This was not always so. It took me a lot of years to arrive at the relationship I have with the sport (and my bike). I dabbled in mountain biking for many years; i.e. a couple of decades. The first time I tried out mountain biking was more than 30 years ago. I bought a mountain bike to replace the city cruiser I had, figuring that it could do double duty—replace my dilapidated cruiser and be a source of off-road fun exercise too. I couldn’t quite achieve the off-road fun bit. I didn’t trust myself or my bike. I was so frustrated by my lack of skill, that I could never relax enough to develop the skills.

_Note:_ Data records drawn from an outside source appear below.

import Summits.MatrixMultiplication.OmegaCensus.STPPCrossReadingCosetClash
import Summits.MatrixMultiplication.OmegaCensus.STPPKernelListerOrderN36D
import Summits.MatrixMultiplication.OmegaCensus.STPPPatternMonotonicity
import Summits.MatrixMultiplication.OmegaCensus.STPPAlignedBlockFilter

/-!
# ω-census (abelian STPP census): NO beating STPP family in any abelian group of order `36` — UNCONDITIONAL, by a Sylow coset clash (kernel)

HONEST FRAMING (pub-omega census; verbatim): lottery ticket; floor = certified bounds/negative ranges.
Census STRUCTURE (seat pub-omega-stpp-2 gen 31, 2026-08-29), family (b2).  The one survivor of the kernel lister at order `36` (`deadN36 =
{111_233_233}`, `…OrderN36D.lean`, stpp-2 g30; four abelian groups `ℤ₃₆, ℤ₂×ℤ₁₈, ℤ₃×ℤ₁₂, ℤ₆²`) is killed by the cross-reading coset clash of
`STPPCrossReadingCosetClash.lean` with a HALL uniqueness lemma (`eq_of_card_eq_coprime`: two subgroup carriers of the same order `q` with
`gcd(q, |H|/q) = 1` coincide — Lagrange for `K₁ + K₂` and `K₁ ∩ K₂` via the fibre count `#(K₁ + K₂)·#(K₁ ∩ K₂) = #K₁·#K₂`): at the block `(2,3,3)` of index `1`,
reading `(A,B,C)` pins the outer Kneser stabilizer to order `4` and puts `B₁` in one coset of it, reading `(A,C,B)` (family `(−A,−C,−B)`) does the same for
`C₁`; the subgroup of order `4` of an abelian group of order `36` is unique (Sylow), so `C₁ − B₁` lies in one coset — but it has `9 > 4` elements (TPP).  Hence
`volume_le_of_card_eq_36`.  Nothing here is progress on `ω`.

References: M. Kneser, Math. Z. 58 (1953); H. Cohn, R. Kleinberg, B. Szegedy, C. Umans, FOCS 2005 (arXiv:math/0511460), Def. 5.1.
-/

open Finset
open scoped Pointwise

namespace Summit.MatrixMultiplication.OmegaCensus.CubeNB

open Literature.Computability.AlgebraicComplexity
open Literature.Combinatorics.Additive
open Summit.MatrixMultiplication.OmegaCensus.STPPKneser

variable {H : Type*} [AddCommGroup H] [DecidableEq H] [Fintype H]

omit [Fintype H] in
/-- **Product formula for subgroup carriers**: `#(K₁ + K₂) · #(K₁ ∩ K₂) = #K₁ · #K₂` (every fibre of addition on `K₁ × K₂` is a translate of
the intersection). [folklore] -/
theorem card_add_mul_card_inter {K₁ K₂ : Finset H} (h₁ : IsSubgroupCarrier K₁) (h₂ : IsSubgroupCarrier K₂) :
    #(K₁ + K₂) * #(K₁ ∩ K₂) = #K₁ * #K₂ := by
  classical
  rw [← Finset.card_product K₁ K₂]
  -- count K₁ ×ˢ K₂ by the fibres of (x, y) ↦ x + y over K₁ + K₂
  have hmaps : ∀ p ∈ K₁ ×ˢ K₂, (fun p : H × H => p.1 + p.2) p ∈ K₁ + K₂ := by
    intro p hp
    rw [Finset.mem_product] at hp
    exact Finset.add_mem_add hp.1 hp.2
  rw [Finset.card_eq_sum_card_fiberwise hmaps]
  have hfib : ∀ s ∈ K₁ + K₂, #((K₁ ×ˢ K₂).filter fun p : H × H => p.1 + p.2 = s) = #(K₁ ∩ K₂) := by
    intro s hs
    obtain ⟨x, hx, y, hy, rfl⟩ := Finset.mem_add.1 hs
    -- the fibre is the image of K₁ ∩ K₂ under i ↦ (x + i, y - i)
    have heq : ((K₁ ×ˢ K₂).filter fun p : H × H => p.1 + p.2 = x + y) = (K₁ ∩ K₂).image fun i => (x + i, y - i) := by
      ext ⟨u, v⟩
      simp only [Finset.mem_filter, Finset.mem_product, Finset.mem_image, Finset.mem_inter, Prod.mk.injEq]
      constructor
      · rintro ⟨⟨hu, hv⟩, huv⟩
        refine ⟨u - x, ⟨h₁.sub_mem hu hx, ?_⟩, by abel, ?_⟩
        · have : u - x = y - v := by
            have h' := huv; rw [← sub_eq_zero] at h' ⊢; rw [← h']; abel
          rw [this]; exact h₂.sub_mem hy hv
        · have h' := huv
          have : v = x + y - u := by rw [← h']; abel
          rw [this]; abel
      · rintro ⟨i, ⟨hi1, hi2⟩, rfl, rfl⟩
        exact ⟨⟨h₁.add_mem hx hi1, h₂.sub_mem hy hi2⟩, by abel⟩
    rw [heq, Finset.card_image_of_injective]
    intro i j hij
    simpa using (Prod.mk.inj hij).1
  rw [Finset.sum_congr rfl hfib, Finset.sum_const, smul_eq_mul]

/-- **Hall uniqueness**: two subgroup carriers of the same order `q` with `gcd(q, |H|/q) = 1` coincide (e.g. Sylow subgroups of an abelian group).
[folklore] -/
theorem eq_of_card_eq_coprime {K₁ K₂ : Finset H} (h₁ : IsSubgroupCarrier K₁) (h₂ : IsSubgroupCarrier K₂) {q m : ℕ}
    (hK₁ : #K₁ = q) (hK₂ : #K₂ = q) (hn : Fintype.card H = q * m) (hqm : Nat.Coprime q m) : K₁ = K₂ := by
  have hq : 0 < q := hK₁ ▸ h₁.nonempty.card_pos
  have hI := h₁.inter h₂
  have hS : IsSubgroupCarrier (K₁ + K₂) := by
    refine ⟨by simpa using Finset.add_mem_add h₁.zero_mem h₂.zero_mem, ?_⟩
    intro x hx y hy
    obtain ⟨x1, hx1, x2, hx2, rfl⟩ := Finset.mem_add.1 hx
    obtain ⟨y1, hy1, y2, hy2, rfl⟩ := Finset.mem_add.1 hy
    have : x1 + x2 - (y1 + y2) = (x1 - y1) + (x2 - y2) := by abel
    rw [this]
    exact Finset.add_mem_add (h₁.sub_mem hx1 hy1) (h₂.sub_mem hx2 hy2)
  have hK₂S : K₂ ⊆ K₁ + K₂ := fun y hy => by simpa using Finset.add_mem_add h₁.zero_mem hy
  have hK₁S : K₁ ⊆ K₁ + K₂ := fun x hx => by simpa using Finset.add_mem_add hx h₂.zero_mem
  have huniv : IsSubgroupCarrier (Finset.univ : Finset H) := ⟨Finset.mem_univ _, fun _ _ _ _ => Finset.mem_univ _⟩
  -- #S = q * j with j ∣ m, and j * #I = q with #I ∣ q
  obtain ⟨j, hj⟩ : #K₂ ∣ #(K₁ + K₂) := IsSubgroupCarrier.card_dvd_of_subset h₂ hS hK₂S
  have hSn : #(K₁ + K₂) ∣ q * m := hn ▸ IsSubgroupCarrier.card_dvd_of_subset hS huniv (Finset.subset_univ _)
  have hprod := card_add_mul_card_inter h₁ h₂
  rw [hj, hK₁, hK₂] at hprod
  rw [hj, hK₂] at hSn
  have hjm : j ∣ m := Nat.dvd_of_mul_dvd_mul_left hq hSn
  have hjq : j ∣ q := ⟨#(K₁ ∩ K₂), by
    have : q * (j * #(K₁ ∩ K₂)) = q * q := by rw [← hprod]; ring
    exact (Nat.eq_of_mul_eq_mul_left hq this).symm⟩
  have hj1 : j = 1 := Nat.eq_one_of_dvd_coprimes hqm hjq hjm
  have hSeq : K₁ + K₂ = K₂ := (Finset.eq_of_subset_of_card_le hK₂S (by rw [hj, hj1, mul_one])).symm
  have hsub : K₁ ⊆ K₂ := hSeq ▸ hK₁S
  exact Finset.eq_of_subset_of_card_le hsub (by rw [hK₁, hK₂])

/-- **`{(1,1,1),(2,3,3),(2,3,3)}` has no STPP realisation in any abelian group of order `36`** (Sylow coset clash at the block of index `1`).
[cite: Kneser1953] [cite: CohnKleinbergSzegedyUmans2005, Def. 5.1] -/
theorem no_isSTPP_card36_111_233_233 (hH : Fintype.card H = 36) (A B C : Fin 3 → Finset H) (hS : IsSTPP A B C)
    (hA : ∀ i, #(A i) = ![1, 2, 2] i) (hB : ∀ i, #(B i) = ![1, 3, 3] i) (hC : ∀ i, #(C i) = ![1, 3, 3] i) : False := by
  have hAne : ∀ i, (A i).Nonempty := fun i => card_pos.1 (by rw [hA]; fin_cases i <;> simp)
  have hBne : ∀ i, (B i).Nonempty := fun i => card_pos.1 (by rw [hB]; fin_cases i <;> simp)
  have hCne : ∀ i, (C i).Nonempty := fun i => card_pos.1 (by rw [hC]; fin_cases i <;> simp)
  have e1 : (univ : Finset (Fin 3)).erase 1 = {0, 2} := by decide
  have hI : ((univ : Finset (Fin 3)).erase 1).Nonempty := ⟨0, by decide⟩
  -- reading (A,B,C) at block 1: B₁ in one coset of K₁, #K₁ = 4
  obtain ⟨K₁, hK₁, hK₁4, b, hb, hB1⟩ := exists_carrier_middle_subset_coset' hS hAne hBne hCne 1 hI (n := 36) (q := 4)
    (z := 7) (b := 3) (vol := 18) (a := 2) (L := 10) hH (by rw [hA]; rfl) (by rw [hB]; rfl) (by rw [hA, hB, hC]; rfl)
    (by rw [e1, Finset.sum_pair (by decide)]; simp [hA, hC]) (by rw [e1, Finset.sum_pair (by decide)]; simp [hB, hC]) (by decide)
  -- reading (A,C,B): the family (−A, −C, −B); block 1: −C₁ in one coset of K₂, #K₂ = 4
  have hR : IsSTPP (fun j => -(A j)) (fun j => -(C j)) (fun j => -(B j)) := stpp_rotate (stpp_rotate (isSTPP_neg_reverse hS))
  obtain ⟨K₂, hK₂, hK₂4, c, hc, hC1⟩ := exists_carrier_middle_subset_coset' hR (nonempty_neg_family hAne) (nonempty_neg_family hCne)
    (nonempty_neg_family hBne) 1 hI (n := 36) (q := 4) (z := 7) (b := 3) (vol := 18) (a := 2) (L := 10) hH
    (by rw [card_neg_family, hA]; rfl) (by rw [card_neg_family, hC]; rfl) (by rw [card_neg_family, card_neg_family, card_neg_family, hA, hB, hC]; rfl)
    (by rw [e1, Finset.sum_pair (by decide)]; simp [hA, hB])
    (by rw [e1, Finset.sum_pair (by decide)]; simp [hC, hB]) (by decide)
  -- the subgroup of order 4 is unique (36 = 4 · 9, gcd 1)
  have hK : K₁ = K₂ := eq_of_card_eq_coprime hK₁ hK₂ (m := 9) hK₁4 hK₂4 (by rw [hH]) (by decide)
  subst hK
  have hD : D B C 1 ⊆ (-c - b) +ᵥ K₁ := by
    intro x hx
    obtain ⟨b', hb', c', hc', rfl⟩ := mem_D.1 hx
    have h1 : b' - b ∈ K₁ := (hK₁.mem_coset_iff).1 (hB1 hb')
    have h2 : -c' - c ∈ K₁ := (hK₁.mem_coset_iff).1 (hC1 (by simpa using hc'))
    rw [hK₁.mem_coset_iff]
    have : c' - b' - (-c - b) = -(-c' - c) - (b' - b) := by abel
    rw [this]
    exact hK₁.sub_mem (hK₁.neg_mem h2) h1
  have := Finset.card_le_card hD
  rw [Finset.card_vadd_finset, hK₁4, card_D_BC hS hAne 1, hB, hC] at this
  exact absurd this (by decide)

section Capstone

open Summit.MatrixMultiplication.OmegaCensus.KLister

/-- `111_233_233` is not realisable in any abelian group of order `36`. [cite: CohnKleinbergSzegedyUmans2005, Def. 5.1] -/
theorem notRealizable_card36_111_233_233 (hH : Fintype.card H = 36) :
    ¬ Realizable H ([(1, 1, 1), (2, 3, 3), (2, 3, 3)] : List Shape) := by
  intro h
  obtain ⟨A, B, C, hS, hc⟩ := h.out
  exact no_isSTPP_card36_111_233_233 hH A B C hS (fun i => by fin_cases i <;> exact (hc _).2.2.2.1)
    (fun i => by fin_cases i <;> exact (hc _).2.2.2.2.1) (fun i => by fin_cases i <;> exact (hc _).2.2.2.2.2)

end Capstone

end Summit.MatrixMultiplication.OmegaCensus.CubeNB

namespace Summit.MatrixMultiplication.OmegaCensus.KLister

open Literature.Computability.AlgebraicComplexity
open Summit.MatrixMultiplication.OmegaCensus.CubeNB

/-- **Order 36: no beating STPP family (kernel, unconditional, all four abelian groups of order 36).** [cite: CohnKleinbergSzegedyUmans2005, Def. 5.1] [cite: Kneser1953] -/
theorem volume_le_of_card_eq_36 {H : Type*} [AddCommGroup H] [Fintype H] [DecidableEq H] (hH : Fintype.card H = 36)
    {m : ℕ} (A B C : Fin m → Finset H) (hS : IsSTPP A B C) : ∑ i, #(A i) * #(B i) * #(C i) ≤ 36 := by
  refine volume_le_of_card_eq_36_of_dead hH ?_ A B C hS
  intro D hD
  simp only [deadN36, List.mem_cons, List.not_mem_nil, or_false] at hD
  subst hD
  exact notRealizable_card36_111_233_233 hH

end Summit.MatrixMultiplication.OmegaCensus.KLister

I spent a lot of time walking my bike, while simultaneously cursing my ineptitude.

Then about eleven years ago, we bought this place I’m at in the California mountains that’s a stone’s throw from a huge network of fabulous trails. I ride out the driveway and I’m on single track trails within 2 minutes. I started riding once a week, as an off-day from trail running (another love). I still walked my bike a lot, but I improved. Very. Slowly. Then, when various running injuries forced me to reduce my mileage, I started to ramp up my time on the mountain bike. Well, hello, turns out when I ride more than once a week, I actually improve. Noticeably. And that’s a pleasant virtuous cycle—the more I improve, the more I enjoy the sport. I’ll come back to what I mean by improve in a moment. Then 5 years ago, as solace after my father died, I bought a new mountain bike. And holy cow, was I shocked to discover that all the new bike tech really did notch up my potential. For the first time I really felt like I was riding with a partner and friend—my bike, that is. I painted a flower on her crossbar with green nail polish, in thanks.

This year I’ve been riding a lot. Not because I can’t run, but because I want to ride. In a period of such pervasive anxiety (societal anxiety fuels personal anxiety and around the merry-go-round the anxiety goes), mountain biking demands my complete presence and attention. When my mind strays, I get knocked off my bike. When my mind focuses, I make it over, through and around obstacles I thought were impossible. Over and over again on my bike, I get an up close and personal look at how my mind either obstructs my progress or harmonizes fluidly with the world. In the best moments, I feel like I’m dancing on my bike. Pure woohoo joy (yes, I shout out loud, the happiness is too much to resist). In the less harmonious moments, I can usually see exactly how my own thoughts interfered.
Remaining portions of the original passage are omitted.